Before analyzing the code, I would like to start off by introducing an article that I found in quora by searching "how to read big source code." So, here it goes:

www.quora.com/How-can-you-read-and-study-a-large-software-project-source-code

To make the long story short, it is suggesting that you

skim through the whole project and get the big picture of how it works,
understand the specifics of modules only when the need arises,
and have the whole mechanism seep in your mind after repeating the above steps in a "divide and conquer" fashion.

Well, then. Let's get down to the business with no further ado.

목표: 아래의 깃헙 코드를 4/9 - 4/13 (5일) 이해하고 구현한다.

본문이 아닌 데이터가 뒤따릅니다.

import Summits.ResolutionOfSingularities.ResolutionOfSingularities.Theorems.WeightedInvariantHypersurfaceAdmissibleSequences
import Summits.ResolutionOfSingularities.ResolutionOfSingularities.Theorems.WeightedInvariantWeightedThesisHypersurfaceChoiceDimZero
import HarnessLib

/-!
# The ∃-form of the door BY START DIMENSION — the e-ladder of finite admissible centre sequences

Route `ResolutionOfSingularities/WeightedInvariant`, crux `Theses.WeightedInvariant.HypersurfaceCentreConstruction`
(stmt-ResolutionOfSingularities-19897: `∀ p prime, Nonempty (HypersurfaceTerminatingCentreDatum p)`), door line
`local-engine`; CRUX-PLAN r1 §v6.4 (4) of `res-L1-w43-plan-1` (e-ladder rung statements over the new datum,
`res-L1-w43-stub-10`), `res-L1-w43-tri-2` TRIAGE v3 TN-∃, and the forward ladder
`Cruxes/GlobalizeLocalDrop/LADDER-GlobalizeLocalDrop.md` (transversal dimension as the ladder variable).

`Theorems/…HypersurfaceAdmissibleSequences.lean` types the ∃-form of the door — every SINGULAR hypersurface pair
`P` over a perfect field of characteristic `p` is `HypersurfacePair.Resolvable`: some finite sequence of centres,
each ADMISSIBLE (`IsAdmissibleCentre`: `(iii-a)` regular weighted centre, `(iii-b′)` support under the non-regular
locus, `(hom)` homogeneous on every graded affine chart) on the CURRENT pair, whose iterated `B₊`-successors end
in a regular strict transform — and proves ∃-form ⇒ door datum
(`nonempty_hypersurfaceTerminatingCentreDatum_of_finiteSequences`).  The ∃-form is cut along the dimension of
the hypersurface one STARTS from (the transversal dimension of the forward ladder; along a sequence the
dimension grows by one per step, so only the start is constrained):

* `AdmissiblyResolvableDim p e` — **∃-RUNG `e`**: over every perfect field of characteristic `p`, every
  hypersurface pair whose (integral) hypersurface has dimension `e` and is not regular is admissibly resolvable.
  History IS available to a witness (it is one finite sequence from the start), canonicity is not owed, and
  `(hom)` is owed on every pair of the sequence for every grading of every affine chart of that pair.
* `HypersurfacePair.exists_nat_topologicalKrullDim` — every hypersurface pair starts on some rung (its
  hypersurface is a non-empty scheme of finite type over `k`).
* `nonempty_hypersurfaceTerminatingCentreDatum_of_forall_admissiblyResolvableDim` /
  `hypersurfaceCentreConstruction_of_forall_admissiblyResolvableDim` — **all ∃-rungs at a prime give the door
  datum at that prime; all ∃-rungs at all primes give the door item `HypersurfaceCentreConstruction` BY NAME.**
* `admissiblyResolvableDim_zero` — ∃-rung `e = 0` holds (vacuous: a `0`-dimensional integral hypersurface is
  regular, `isRegular_of_topologicalKrullDim_eq_zero`).

∃-rung `e = 1` is the sector of Abramovich–Quek–Schober 2025 (arXiv:2507.01232, Thm. 1.1: on a hypersurface in
a regular scheme with a torus action with finite stabilisers, the unique invariant centre of maximal invariant
along a singular closed orbit lowers the invariant at every point above it; «iterating, one obtains in finitely
many steps» a regular strict transform); ∃-rung `e = 2` is the sector of embedded resolution of surfaces
(Cossart–Jannsen–Saito) made torus-homogeneous.  Their closed-modulo-facts plans are in the stub worker's note
(cell res-hironaka, `D/res-D-pv-025/DOOR-ELADDER-PLAN.md`).  Nothing here is a claim about Hironaka's problem;
no ∃-rung `e ≥ 1` is asserted.
-/

noncomputable section

open CategoryTheory AlgebraicGeometry TopologicalSpace
open Literature.AlgebraicGeometry.Resolution

set_option linter.dupNamespace false -- mandated namespace of this single-conjunct summit

namespace Summit.ResolutionOfSingularities.ResolutionOfSingularities.Theorems

/-! ## Every hypersurface pair starts on some rung -/

namespace HypersurfacePair

variable {k : Type} [Field k]

/-- **The hypersurface of a hypersurface pair has a natural-number dimension**: `V(X)` is a non-empty
(integral) closed subscheme of the quasi-compact `k`-scheme `Y` locally of finite type (smooth), hence a
non-empty `k`-scheme of finite type, so `dim V(X) = e` for some `e : ℕ` (tree:
`exists_topologicalKrullDim_le_of_locallyOfFiniteType`, `exists_topologicalKrullDim_eq_nat`; compare
`hyp_exists_nat_topologicalKrullDim_ker_subscheme` for the closed-immersion form). [folklore] -/
theorem exists_nat_topologicalKrullDim (P : HypersurfacePair k) :
    ∃ e : ℕ, topologicalKrullDim P.X.subscheme = (e : WithBot ℕ∞) := by
  haveI := P.isIntegral
  haveI : QuasiCompact (P.X.subschemeι ≫ P.f) := inferInstance
  haveI : CompactSpace P.X.subscheme :=
    QuasiCompact.compactSpace_of_compactSpace (P.X.subschemeι ≫ P.f)
  obtain ⟨d, hd⟩ := exists_topologicalKrullDim_le_of_locallyOfFiniteType (P.X.subschemeι ≫ P.f)
  exact exists_topologicalKrullDim_eq_nat hd

end HypersurfacePair

/-! ## The ∃-rungs -/

/-- **∃-RUNG `e` of the door `HypersurfaceCentreConstruction` (stmt-19897): admissible resolvability from
START DIMENSION `e` in characteristic `p`.**  Over every perfect field `k` of characteristic `p`, every
hypersurface pair `P = (Y → Spec k, X)` (`Y` smooth separated quasi-compact, `X` locally principal with integral
`V(X)`) whose hypersurface has dimension `e` and is NOT regular is `HypersurfacePair.Resolvable`: there is a
finite sequence of centres, each admissible on the current pair (`IsAdmissibleCentre`: regular weighted centre,
support under the non-regular locus of the current hypersurface, every piece homogeneous for every
`ℤʲ`-grading of every affine chart of the current ambient with constants in degree `0` and the hypersurface
ideal homogeneous), whose iterated global cobordant blow-ups `B₊` carry the strict transform to a regular one
(`HypersurfacePair.AdmissiblyResolvable`).  All ∃-rungs at `p` give the door datum at `p`
(`nonempty_hypersurfaceTerminatingCentreDatum_of_forall_admissiblyResolvableDim`).  `e = 0` holds
(`admissiblyResolvableDim_zero`); `e = 1` is the sector of Abramovich–Quek–Schober, arXiv:2507.01232 Thm. 1.1;
`e = 2` that of Cossart–Jannsen–Saito made torus-homogeneous.  CANDIDATE statement for `e ≥ 1`, not a claim.
[cite: AbramovichQuekSchober2025, Thm. 1.1] -/
@[conjecture]
def AdmissiblyResolvableDim (p e : ℕ) : Prop :=
  ∀ ⦃k : Type⦄ [Field k] [CharP k p] [PerfectField k] (P : HypersurfacePair k),
    topologicalKrullDim P.X.subscheme = (e : WithBot ℕ∞) → ¬ Scheme.IsRegular P.X.subscheme → P.Resolvable

/-- Unfolding an ∃-rung at a pair. [folklore] -/
theorem AdmissiblyResolvableDim.resolvable {p e : ℕ} (h : AdmissiblyResolvableDim p e) {k : Type} [Field k]
    [CharP k p] [PerfectField k] (P : HypersurfacePair k)
    (hdim : topologicalKrullDim P.X.subscheme = (e : WithBot ℕ∞)) (hsing : ¬ Scheme.IsRegular P.X.subscheme) :
    P.Resolvable :=
  h P hdim hsing

/-! ## All ∃-rungs give the ∃-form, hence the door -/

/-- **All ∃-rungs at `p` ⇒ the ∃-form at `p`**: a singular hypersurface pair starts on the rung of the
dimension of its hypersurface (`HypersurfacePair.exists_nat_topologicalKrullDim`). [folklore] -/
theorem forall_resolvable_of_forall_admissiblyResolvableDim {p : ℕ} (h : ∀ e : ℕ, AdmissiblyResolvableDim p e)
    ⦃k : Type⦄ [Field k] [CharP k p] [PerfectField k] (P : HypersurfacePair k)
    (hsing : ¬ Scheme.IsRegular P.X.subscheme) : P.Resolvable := by
  obtain ⟨e, he⟩ := P.exists_nat_topologicalKrullDim
  exact h e P he hsing

/-- **All ∃-rungs at `p` ⇒ the door datum at `p`** (through the ∃-form,
`nonempty_hypersurfaceTerminatingCentreDatum_of_finiteSequences`: `Γ := Bool`, `centre :=` first centre of a
length-minimiser, `Λ := ℕ`, `rank :=` minimal length). [folklore] -/
theorem nonempty_hypersurfaceTerminatingCentreDatum_of_forall_admissiblyResolvableDim (p : ℕ)
    (h : ∀ e : ℕ, AdmissiblyResolvableDim p e) : Nonempty (HypersurfaceTerminatingCentreDatum p) :=
  nonempty_hypersurfaceTerminatingCentreDatum_of_finiteSequences p
    fun _ _ _ _ P hsing => forall_resolvable_of_forall_admissiblyResolvableDim h P hsing

/-- **All ∃-rungs at all primes ⇒ the door item `HypersurfaceCentreConstruction` (stmt-19897) BY NAME.**  The top
of the ∃-ladder is the door (modulo nothing); each rung is a START-DIMENSION slice of it. [folklore] -/
theorem hypersurfaceCentreConstruction_of_forall_admissiblyResolvableDim
    (h : ∀ p : ℕ, p.Prime → ∀ e : ℕ, AdmissiblyResolvableDim p e) :
    Summit.ResolutionOfSingularities.ResolutionOfSingularities.Theses.WeightedInvariant.HypersurfaceCentreConstruction :=
  fun p hp => nonempty_hypersurfaceTerminatingCentreDatum_of_forall_admissiblyResolvableDim p (h p hp)

/-! ## ∃-rung `e = 0` holds -/

/-- **∃-rung `e = 0`: a `0`-dimensional integral hypersurface is regular**, so there is nothing to resolve
(`isRegular_of_topologicalKrullDim_eq_zero`). The sanity rung of the ∃-ladder. [folklore] -/
theorem admissiblyResolvableDim_zero (p : ℕ) : AdmissiblyResolvableDim p 0 := by
  intro k _ _ _ P hdim hsing
  haveI := P.isIntegral
  exact absurd (isRegular_of_topologicalKrullDim_eq_zero (by exact_mod_cast hdim)) hsing

/-- A regular start pair is admissibly resolvable in `0` steps (so every ∃-rung may equivalently drop the
non-regularity guard). [folklore] -/
theorem HypersurfacePair.resolvable_of_isRegular {k : Type} [Field k] (P : HypersurfacePair k)
    (hreg : Scheme.IsRegular P.X.subscheme) : P.Resolvable :=
  ⟨0, (HypersurfacePair.admissiblyResolvable_zero_iff P).mpr hreg⟩

/-- **∃-rung `e` without the guard**: `AdmissiblyResolvableDim p e` iff EVERY hypersurface pair of start
dimension `e` (regular or not) is admissibly resolvable. [folklore] -/
theorem admissiblyResolvableDim_iff_forall_resolvable (p e : ℕ) :
    AdmissiblyResolvableDim p e ↔
      ∀ ⦃k : Type⦄ [Field k] [CharP k p] [PerfectField k] (P : HypersurfacePair k),
        topologicalKrullDim P.X.subscheme = (e : WithBot ℕ∞) → P.Resolvable := by
  constructor
  · intro h k _ _ _ P hdim
    by_cases hreg : Scheme.IsRegular P.X.subscheme
    · exact P.resolvable_of_isRegular hreg
    · exact h P hdim hreg
  · intro h k _ _ _ P hdim _
    exact h P hdim

end Summit.ResolutionOfSingularities.ResolutionOfSingularities.Theorems

end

GitHub - chenyuntc/simple-faster-rcnn-pytorch: A simplified implemention of Faster R-CNN that replicate performance from origin paper

chenyuntc/simple-faster-rcnn-pytorch

A simplified implemention of Faster R-CNN that replicate performance from origin paper - chenyuntc/simple-faster-rcnn-pytorch

github.com

일단 파일 구조부터 보자:

# shift + 우측 마우스 클릭 => 여기에 PowerShell 창 열기
# tree /F

.
│  .gitattributes
│  demo.ipynb
│  LICENSE
│  README.MD
│  requirements.txt
│  train.py
│  trainer.py
│
├─data
│      dataset.py
│      util.py
│      voc_dataset.py
│      __init__.py
│
├─imgs
│      faster-speed.jpg
│      model_all.png
│      visdom-fasterrcnn.png
│
├─misc
│      convert_caffe_pretrain.py
│      demo.jpg
│      train_fast.py
│
├─model
│  │  faster_rcnn.py
│  │  faster_rcnn_vgg16.py
│  │  region_proposal_network.py
│  │  __init__.py
│  │
│  └─utils
│          bbox_tools.py
│          creator_tool.py
│          __init__.py
│
└─utils
        array_tool.py
        config.py
        eval_tool.py
        vis_tool.py
        __init__.py

가장 먼저 확인할 파일은 train.py다.

전체적인 구조만 간단하게 보자면 여러 dependencies를 import하고, 모델을 평가하고(eval), 훈련(train)시키는 파일이다.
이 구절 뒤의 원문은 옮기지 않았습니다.